Commencement Cash Cow

Speakers should be ashamed of charging to appear, and colleges should stop offering the money, writes Pablo Eisenberg.

May 9, 2011

For years many colleges and universities have been paying speaker fees -- some quite substantial -- to celebrities, prominent academics and other well-known personalities to deliver commencement addresses or to give speeches during the academic year on campus and at student meetings.

It has been one of the best-kept secrets of academic life, until the newspapers recently reported that Rutgers University had invited Toni Morrison, Nobel laureate in literature, to deliver this year’s commencement address for $30,000. It was then reported that Rutgers students had upped the ante by inviting Snooki, of "Jersey Shore" fame, to the campus to talk about partying and having fun for the tidy sum of $32,000.

That Snooki should command more money than Morrison was somewhat surprising, but even more shocking was the willingness of Rutgers to spend a large amount of money on a commencement speech at a time when the university has experienced financial difficulties, canceled pay raises, and -- last June -- frozen the salaries of 13,000 employees.

While many colleges and universities are able to attract well-known and thoughtful commencement speakers free of charge either through personal contacts or the awarding of honorary degrees, a large number of these institutions rely on financial inducements to bring speakers to their campuses. Michael Frick, president of the Speakers Platform, told The Los Angeles Times that about 30 percent of all colleges pay their commencement speakers. Other speaker agencies seem to agree with this estimate.

Commencement fees range from a couple of thousand dollars to over $100,000. Katie Couric received an astonishing $110,000 to deliver the commencement address at the University of Oklahoma in 2006. Rudy Giuliani, a year earlier, charged $75,000 to speak at High Point University.
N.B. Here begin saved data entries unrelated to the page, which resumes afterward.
import Summits.CriticalPhenomena.PercolationContinuityZ3.Theorems.Transplant.SkelFrmFromBParamsFaceCountsShiftA
import Summits.CriticalPhenomena.PercolationContinuityZ3.Theorems.Transplant.SkelFrmBParamsFaceCountsShiftA
import Summits.CriticalPhenomena.PercolationContinuityZ3.Theorems.Transplant.SkelFrmFromBParamsBridgeF
import Summits.CriticalPhenomena.PercolationContinuityZ3.Theorems.Transplant.SkelFrmBParamsBridgeF
import Summits.CriticalPhenomena.PercolationContinuityZ3.Theorems.Transplant.SkelFrmFromBParamsBridgeFrameF
import Summits.CriticalPhenomena.PercolationContinuityZ3.Theorems.Transplant.SkelFrmBParamsBridgeFrameF
import Summits.CriticalPhenomena.PercolationContinuityZ3.Theorems.Transplant.SkelFrmFromBParamsSlotsF
import Summits.CriticalPhenomena.PercolationContinuityZ3.Theorems.Transplant.SkelFrmBParamsSlotsF
import Summits.CriticalPhenomena.PercolationContinuityZ3.Theorems.Transplant.SkelFrmFromBParamsFramesF
import Summits.CriticalPhenomena.PercolationContinuityZ3.Theorems.Transplant.SkelFrmBParamsFramesF
import Summits.CriticalPhenomena.PercolationContinuityZ3.Theorems.Transplant.SkelFrmFromBParamsFaceFloorsTXA
import Summits.CriticalPhenomena.PercolationContinuityZ3.Theorems.Transplant.SkelFrmBParamsFaceFloorsTXA
import Summits.CriticalPhenomena.PercolationContinuityZ3.Theorems.Transplant.PlanarSkeletonFrmFromDefs
import Summits.CriticalPhenomena.PercolationContinuityZ3.Theorems.Transplant.PlanarSkeletonFrmDefs
import Summits.CriticalPhenomena.PercolationContinuityZ3.Theorems.Transplant.SkelPhiStepIDataNS
import HarnessLib
import Summits.CriticalPhenomena.PercolationContinuityZ3.Theorems.Transplant.SkelFrmBParamsFaceOriginsXA
/-!
# U-WAVE PORT (RULING D-U, lead g21 2026-08-26; WAVE-U-MANIFEST v3.1 row «SkelFrmBParamsFaceOriginsXA» ↦ «SkelFrmFromBParamsFaceOriginsXA») of the tree module
# `Transplant/SkelFrmBParamsFaceOriginsXA` onto the carrier `PlanarSkeletonFrmFrom` (frames only, cylinders connected from width `ℓ₀` on)

ORIGINAL TITLE: (F) VALUE LAYER, N2 twin (hp-8 g42, 2026-08-23; F-DISCHARGE-MAP-N2 G18 x-face LANDING ORIGIN at the wide (F) bridge, case same, + the origin readings):

builds on p205010 (kernel theorem, internal audit signed; external expert review pending) — nothing in this file uses p205010; NOTHING is claimed about the
OPEN node U `SamePDropOfSkeletonFrmFrom₁` (nor U_s / the end state).  Lane `prim-bschramm`, seat `prim-bschramm-stmt` gen 26 (port pen, RULING M-11 family P-stmt; tool = p3-g26's port_u.py of record, registry-driven inputs); helper file
(`--supports stmt-CriticalPhenomena-4575 --as helper`).  PORT RULES r1–r4 of RULING D-U: declaration order and proof texts are those of the original,
byte-identical except (i) the carrier token `PlanarSkeletonFrm ↦ PlanarSkeletonFrmFrom` (binders, `namespace`/`end` lines, qualified names of twinned
declarations), (ii) carrier-FREE declarations of the original (φ-level `Skelφ…` blocks and namespace-only arithmetic residents) are NOT re-declared —
this file imports the original and `export`s the twin-free residents (POLICY T / treatment (m1)); residents whose statement mentions a twinned
constant are copied, (iii) every carrier-binding declaration keeps its explicit binder `(Φ : PlanarSkeletonFrmFrom G)` in its own signature (r2).  Docstrings and citations are the original's.
-/

noncomputable section

open scoped Classical

namespace Summit.CriticalPhenomena.PercolationContinuityZ3.Theorems.Transplant

namespace PlanarSkeletonFrmFrom

namespace NegB

open Literature.Probability.Percolation Literature.Probability.LatticeModels SimpleGraph
open SkelConc (Consts)
open Skelφ (shearUnit shearUnit_pos)
open Skelφ.StepI (DataN)
open ChainPlanar (BridgePrm)
open TwoAxis.Para (modulus)
open Neg

namespace KS

/-! ## §0 The run origin `yLof` and its Λ-readings (N2 twins of N1 RootCases §Generic, p3-g12 — shared with the (R) column, p3-g17) -/

section Generic

/-- **The run origin** `yLof σ d₀ d₁ mh := (σ·(n_L + d₀), σ·(h_L + d₁) + mh)` (plain coordinates relative to the root). [this work] -/
def yLof (κ : Consts) {V : Type} [DecidableEq V] [Countable V] {G : SimpleGraph V} [G.LocallyFinite] (Φ : PlanarSkeletonFrmFrom G) (t : V) (p : unitInterval) (D : Skelφ.StepI.DataNS V) (g : ℕ) (f : ℕ) (σ d₀ d₁ mh : ℤ) : Site 2 := Skelφ.pt (σ * ((nL κ Φ t p D g f : ℤ) + d₀)) (σ * (hL κ Φ t p D g f + d₁) + mh)

/-- `Λ₀(yLof) = σ·m + σ·(v_β d₀ − v_L d₁) − v_L·mh`. [folklore] -/
theorem Λ₀of_yLof (κ : Consts) {V : Type} [DecidableEq V] [Countable V] {G : SimpleGraph V} [G.LocallyFinite] (Φ : PlanarSkeletonFrmFrom G) (t : V) (p : unitInterval) (D : Skelφ.StepI.DataNS V) (g : ℕ) (f : ℕ) (σ d₀ d₁ mh : ℤ) : Λ₀of κ Φ t p D g f (yLof κ Φ t p D g f σ d₀ d₁ mh) =
    σ * modulus (nL κ Φ t p D g f) (hL κ Φ t p D g f) (vL κ Φ t p D g f) (Skelφ.NegPrm.vβOf (nL κ Φ t p D g f) (hL κ Φ t p D g f) (ℓL κ Φ t p D g f) (vL κ Φ t p D g f)) +
      σ * (Skelφ.NegPrm.vβOf (nL κ Φ t p D g f) (hL κ Φ t p D g f) (ℓL κ Φ t p D g f) (vL κ Φ t p D g f) * d₀ - vL κ Φ t p D g f * d₁) - vL κ Φ t p D g f * mh := by
  unfold Λ₀of yLof TwoAxis.Para.modulus; simp only [Skelφ.pt_zero, Skelφ.pt_one]; ring

/-- `Λ₁(yLof) = σ·(n_L d₁ − h_L d₀) + n_L·mh`. [folklore] -/
theorem Λ₁of_yLof (κ : Consts) {V : Type} [DecidableEq V] [Countable V] {G : SimpleGraph V} [G.LocallyFinite] (Φ : PlanarSkeletonFrmFrom G) (t : V) (p : unitInterval) (D : Skelφ.StepI.DataNS V) (g : ℕ) (f : ℕ) (σ d₀ d₁ mh : ℤ) : Λ₁of κ Φ t p D g f (yLof κ Φ t p D g f σ d₀ d₁ mh) =
    σ * ((nL κ Φ t p D g f : ℤ) * d₁ - hL κ Φ t p D g f * d₀) + (nL κ Φ t p D g f : ℤ) * mh := by
  unfold Λ₁of yLof; simp only [Skelφ.pt_zero, Skelφ.pt_one]; ring

/-- `|yLof|₁ ≤ n_L + |h_L| + |d₀| + |d₁| + |mh|`. [folklore] -/
theorem yLof_l1 (κ : Consts) {V : Type} [DecidableEq V] [Countable V] {G : SimpleGraph V} [G.LocallyFinite] (Φ : PlanarSkeletonFrmFrom G) (t : V) (p : unitInterval) (D : Skelφ.StepI.DataNS V) (g : ℕ) (f : ℕ) {σ : ℤ} (hσ : σ = 1 ∨ σ = -1) (d₀ d₁ mh : ℤ) :
    (yLof κ Φ t p D g f σ d₀ d₁ mh 0).natAbs + (yLof κ Φ t p D g f σ d₀ d₁ mh 1).natAbs ≤
      nL κ Φ t p D g f + (hL κ Φ t p D g f).natAbs + d₀.natAbs + d₁.natAbs + mh.natAbs := by
  have hσ' : |σ| = 1 := by rcases hσ with h | h <;> simp [h]
  have h0 : |yLof κ Φ t p D g f σ d₀ d₁ mh 0| ≤ (nL κ Φ t p D g f : ℤ) + |d₀| := by
    unfold yLof; rw [Skelφ.pt_zero, abs_mul, hσ', one_mul]
    exact (abs_add_le _ _).trans (by rw [Nat.abs_cast])
  have h1 : |yLof κ Φ t p D g f σ d₀ d₁ mh 1| ≤ |hL κ Φ t p D g f| + |d₁| + |mh| := by
    unfold yLof; rw [Skelφ.pt_one]
    calc |σ * (hL κ Φ t p D g f + d₁) + mh| ≤ |σ * (hL κ Φ t p D g f + d₁)| + |mh| := abs_add_le _ _
      _ ≤ |hL κ Φ t p D g f| + |d₁| + |mh| := by rw [abs_mul, hσ', one_mul]; linarith [abs_add_le (hL κ Φ t p D g f) d₁]
  have e : (((yLof κ Φ t p D g f σ d₀ d₁ mh 0).natAbs + (yLof κ Φ t p D g f σ d₀ d₁ mh 1).natAbs : ℕ) : ℤ) ≤
      ((nL κ Φ t p D g f + (hL κ Φ t p D g f).natAbs + d₀.natAbs + d₁.natAbs + mh.natAbs : ℕ) : ℤ) := by
    push_cast [Int.natCast_natAbs]; linarith
  exact_mod_cast e

end Generic

/-! ## §1 Sizes at the F pair and the origin readings -/

section Sizes

/-- **`|Λ₀(yLof)| ≤ 3m` and `|Λ₁(yLof)| ≤ 2m`** at `g := gT` whenever `|d₀|, |d₁| ≤ S_F := nBF + ℓBF + |hBF|` (the F twin of `abs_Λof_yLof_le`; floor `16·S_F ≤ M_L` as a hypothesis), `0 ≤ mh`, `2mh ≤ ℓ_L + S`
(`16S ≤ M_L < n_L, ℓ_L`, `|v_β| ≤ ℓ_L + 10n_L + 1`, `|v_L| ≤ n_L`, `|h_L| ≤ 10n_L`, `m > n_L(ℓ_L − 1) ≥ 8n_L`). [folklore] -/
theorem abs_Λof_yLofF_le (κ : Consts) {V : Type} [DecidableEq V] [Countable V] {G : SimpleGraph V} [G.LocallyFinite] (Φ : PlanarSkeletonFrmFrom G) (t : V) (p : unitInterval) (D : Skelφ.StepI.DataNS V) (c : ℕ) (mk : ℕ) (gx : Neg.FSlot) (f : ℕ) (hN : EqNumL κ Φ t p D (gT mk gx κ Φ t p D) f) (hκ : (hL κ Φ t p D (gT mk gx κ Φ t p D) f).natAbs ≤ 10 * nL κ Φ t p D (gT mk gx κ Φ t p D) f)
    (hS : 16 * SF κ Φ t p D c mk ≤ ML κ Φ t p D (gT mk gx κ Φ t p D)) (hR0 : 22000 * (KS0.R'0 κ Φ t p D mk + 2) ≤ ML κ Φ t p D (gT mk gx κ Φ t p D)) {σ : ℤ} (hσ : σ = 1 ∨ σ = -1) {d₀ d₁ mh : ℤ}
    (hd₀ : |d₀| ≤ ((SF κ Φ t p D c mk : ℕ) : ℤ))
    (hd₁ : |d₁| ≤ ((SF κ Φ t p D c mk : ℕ) : ℤ)) (hmh : 0 ≤ mh)
    (hmh' : 2 * mh ≤ (ℓL κ Φ t p D (gT mk gx κ Φ t p D) f : ℤ) + ((SF κ Φ t p D c mk : ℕ) : ℤ)) :
    |Λ₀of κ Φ t p D (gT mk gx κ Φ t p D) f (yLof κ Φ t p D (gT mk gx κ Φ t p D) f σ d₀ d₁ mh)| ≤
        3 * modulus (nL κ Φ t p D (gT mk gx κ Φ t p D) f) (hL κ Φ t p D (gT mk gx κ Φ t p D) f) (vL κ Φ t p D (gT mk gx κ Φ t p D) f)
          (Skelφ.NegPrm.vβOf (nL κ Φ t p D (gT mk gx κ Φ t p D) f) (hL κ Φ t p D (gT mk gx κ Φ t p D) f) (ℓL κ Φ t p D (gT mk gx κ Φ t p D) f) (vL κ Φ t p D (gT mk gx κ Φ t p D) f)) ∧
      |Λ₁of κ Φ t p D (gT mk gx κ Φ t p D) f (yLof κ Φ t p D (gT mk gx κ Φ t p D) f σ d₀ d₁ mh)| ≤
        2 * modulus (nL κ Φ t p D (gT mk gx κ Φ t p D) f) (hL κ Φ t p D (gT mk gx κ Φ t p D) f) (vL κ Φ t p D (gT mk gx κ Φ t p D) f)
          (Skelφ.NegPrm.vβOf (nL κ Φ t p D (gT mk gx κ Φ t p D) f) (hL κ Φ t p D (gT mk gx κ Φ t p D) f) (ℓL κ Φ t p D (gT mk gx κ Φ t p D) f) (vL κ Φ t p D (gT mk gx κ Φ t p D) f)) := by
  obtain ⟨hn1, hℓ1⟩ := one_le_of_eqNumL κ Φ t p D _ f hN
  have hvβ := abs_vβL_le κ Φ t p D _ f hN hκ
  have hv : |vL κ Φ t p D (gT mk gx κ Φ t p D) f| ≤ nL κ Φ t p D (gT mk gx κ Φ t p D) f := hN.v_le
  have hMn := hN.n_le
  have hMℓ := hN.ℓ_le
  have hm := (Skelφ.NegPrm.modulus_vβOf hn1 (hL κ Φ t p D (gT mk gx κ Φ t p D) f) (ℓL κ Φ t p D (gT mk gx κ Φ t p D) f) (vL κ Φ t p D (gT mk gx κ Φ t p D) f)).1
  have hκ' : |hL κ Φ t p D (gT mk gx κ Φ t p D) f| ≤ 10 * (nL κ Φ t p D (gT mk gx κ Φ t p D) f : ℤ) := by rw [← Int.natCast_natAbs]; exact_mod_cast hκ
  have hS16 : 16 * (((SF κ Φ t p D c mk : ℕ) : ℤ)) ≤ (ML κ Φ t p D (gT mk gx κ Φ t p D) : ℤ) := by
    have h' : ((16 * SF κ Φ t p D c mk : ℕ) : ℤ) ≤ (ML κ Φ t p D (gT mk gx κ Φ t p D) : ℤ) := by exact_mod_cast hS
    simpa only [Nat.cast_mul, Nat.cast_ofNat] using h'
  have h22 : 22000 * ((KS0.R'0 κ Φ t p D mk : ℤ) + 2) ≤ (ML κ Φ t p D (gT mk gx κ Φ t p D) : ℤ) := by
    have h' : ((22000 * (KS0.R'0 κ Φ t p D mk + 2) : ℕ) : ℤ) ≤ (ML κ Φ t p D (gT mk gx κ Φ t p D) : ℤ) := by exact_mod_cast hR0
    push_cast at h'; exact h'
  have hσ' : |σ| = 1 := by rcases hσ with h | h <;> simp [h]
  rw [Λ₀of_yLof, Λ₁of_yLof]
  have e : vβL κ Φ t p D (gT mk gx κ Φ t p D) f =
      Skelφ.NegPrm.vβOf (nL κ Φ t p D (gT mk gx κ Φ t p D) f) (hL κ Φ t p D (gT mk gx κ Φ t p D) f) (ℓL κ Φ t p D (gT mk gx κ Φ t p D) f) (vL κ Φ t p D (gT mk gx κ Φ t p D) f) := rfl
  rw [← e] at hm ⊢
  generalize modulus (nL κ Φ t p D (gT mk gx κ Φ t p D) f) (hL κ Φ t p D (gT mk gx κ Φ t p D) f) (vL κ Φ t p D (gT mk gx κ Φ t p D) f) (vβL κ Φ t p D (gT mk gx κ Φ t p D) f) = m at hm ⊢
  generalize ((SF κ Φ t p D c mk : ℕ) : ℤ) = S at hd₀ hd₁ hmh' hS16
  generalize (nL κ Φ t p D (gT mk gx κ Φ t p D) f : ℤ) = n at hn1 hvβ hv hMn hm hκ' ⊢
  generalize (ℓL κ Φ t p D (gT mk gx κ Φ t p D) f : ℤ) = ℓ at hℓ1 hvβ hMℓ hm hmh' ⊢
  generalize (ML κ Φ t p D (gT mk gx κ Φ t p D) : ℤ) = M at hMn hMℓ hS16 h22
  generalize vβL κ Φ t p D (gT mk gx κ Φ t p D) f = vβ at hvβ ⊢
  generalize vL κ Φ t p D (gT mk gx κ Φ t p D) f = vα at hv ⊢
  generalize hL κ Φ t p D (gT mk gx κ Φ t p D) f = hh at hκ' ⊢
  have hR0 : (0 : ℤ) ≤ (KS0.R'0 κ Φ t p D mk : ℤ) := by positivity
  have hS0 : 0 ≤ S := le_trans (abs_nonneg _) hd₀
  have hn0 : (0 : ℤ) ≤ n := by linarith
  have hℓ9 : (9 : ℤ) ≤ ℓ := by linarith
  have hm0 : 0 < m := by nlinarith
  -- the products
  have p1 : |vβ * d₀| ≤ (ℓ + 10 * n + 1) * S := by rw [abs_mul]; exact mul_le_mul hvβ hd₀ (abs_nonneg _) (by linarith [abs_nonneg vβ])
  have p2 : |vα * d₁| ≤ n * S := by rw [abs_mul]; exact mul_le_mul hv hd₁ (abs_nonneg _) hn0
  have p3 : |vα * mh| ≤ n * mh := by rw [abs_mul, abs_of_nonneg hmh]; exact mul_le_mul_of_nonneg_right hv hmh
  have p4 : |n * d₁| ≤ n * S := by rw [abs_mul, abs_of_nonneg hn0]; exact mul_le_mul_of_nonneg_left hd₁ hn0
  have p5 : |hh * d₀| ≤ 10 * n * S := by rw [abs_mul]; exact mul_le_mul hκ' hd₀ (abs_nonneg _) (by positivity)
  -- `16S ≤ n − 1`, `16S ≤ ℓ − 1`
  have q1 : (ℓ + 1) * (16 * S) ≤ (ℓ + 1) * (n - 1) := mul_le_mul_of_nonneg_left (by linarith) (by linarith)
  have q2 : n * (16 * S) ≤ n * (ℓ - 1) := mul_le_mul_of_nonneg_left (by linarith) hn0
  have q3 : n * (2 * mh) ≤ n * (ℓ + S) := mul_le_mul_of_nonneg_left hmh' hn0
  have q4 : n * 8 ≤ n * (ℓ - 1) := mul_le_mul_of_nonneg_left (by linarith) hn0
  have a1 : |σ * m| = m := by rw [abs_mul, hσ', one_mul, abs_of_pos hm0]
  have a2 : |σ * (vβ * d₀ - vα * d₁)| ≤ (ℓ + 10 * n + 1) * S + n * S := by
    rw [abs_mul, hσ', one_mul]; exact (abs_sub _ _).trans (add_le_add p1 p2)
  have a3 : |σ * (n * d₁ - hh * d₀)| ≤ n * S + 10 * n * S := by
    rw [abs_mul, hσ', one_mul]; exact (abs_sub _ _).trans (add_le_add p4 p5)
  constructor
  · calc |σ * m + σ * (vβ * d₀ - vα * d₁) - vα * mh| ≤ |σ * m + σ * (vβ * d₀ - vα * d₁)| + |vα * mh| := abs_sub _ _
      _ ≤ |σ * m| + |σ * (vβ * d₀ - vα * d₁)| + |vα * mh| := by linarith [abs_add_le (σ * m) (σ * (vβ * d₀ - vα * d₁))]
      _ ≤ m + ((ℓ + 10 * n + 1) * S + n * S) + n * mh := by rw [a1]; linarith
      _ ≤ 3 * m := by nlinarith
  · have a4 : |n * mh| = n * mh := by rw [abs_mul, abs_of_nonneg hn0, abs_of_nonneg hmh]
    calc |σ * (n * d₁ - hh * d₀) + n * mh| ≤ |σ * (n * d₁ - hh * d₀)| + |n * mh| := abs_add_le _ _
      _ ≤ (n * S + 10 * n * S) + n * mh := by rw [a4]; linarith
      _ ≤ 2 * m := by nlinarith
Giuliani reputedly now gets about $100,000 plus a private jet for a speech. In 2007 Senator John Edwards received $55,000 for a speech at the University of California at Davis. The rates have probably increased significantly with inflation in recent years.

Many colleges are willing to pay high fees for a variety of reasons. Some see it as a marketing tool to attract students, parents and donors. Others feel that celebrity speakers enhance their prestige and reputation. Yet others hope that commencement personalities will enliven otherwise dreary, three-hour ceremonies. Some may even want to convey an inspirational message to graduating students.

While college administrators are responsible for doling out exorbitant commencement speaker fees, they are often under pressure from students to increase the availability of higher fees in order to spend what it takes to book more prestigious speakers. Student newspapers regularly push their institutions to increase commencement honorariums to secure higher-octane celebrities.

The greed of speakers is another factor in the business of attracting well-known personalities to graduation exercises. Why should Katie Couric, who earns $15 million a year or more at CBS, charge so much money to speak for 30-45 minutes at a university? Does Toni Morrison, a tenured professor at Princeton and the recipient of handsome royalties from her many books, need a large honorarium for her speech to Rutgers graduates? They and many others should be giving back to a college system that nurtured their talents. The ready willingness of colleges to spend their scarce resources on commencement fees rather than assistance to needy students merely feeds the appetites of these already wealthy personalities.

It is exceedingly difficult to penetrate the collegiate wall of silence surrounding commencement and other speaker fees. Calls to several agencies that recruit commencement speakers either went unanswered or received the response that such information was confidential. Almost invariably, my inquiries to college public relations or administration departments were met with an "I don’t know. I will have to get back to you." I’m still waiting for some of the responses.

Clearly, universities and colleges are nervous about divulging information about speaker fees, especially at a time when they have raised tuition, frozen salaries, limited financial aid and hired more part-time, low-paid teachers. College speaking fees, whether at commencements or on other occasions, should become a matter of public record. They should not be a subject for investigative reporters.

For their part, college administrators should remind their trustees, alumni, students and parents that commencement fees are inappropriate at a time when their institutions are facing budget crises and student costs are rising at unacceptable rates. Every available dollar needs to be channeled into the real business of higher education.


Pablo Eisenberg is a senior fellow at the Georgetown Public Policy Institute and a columnist for The Chronicle of Philanthropy.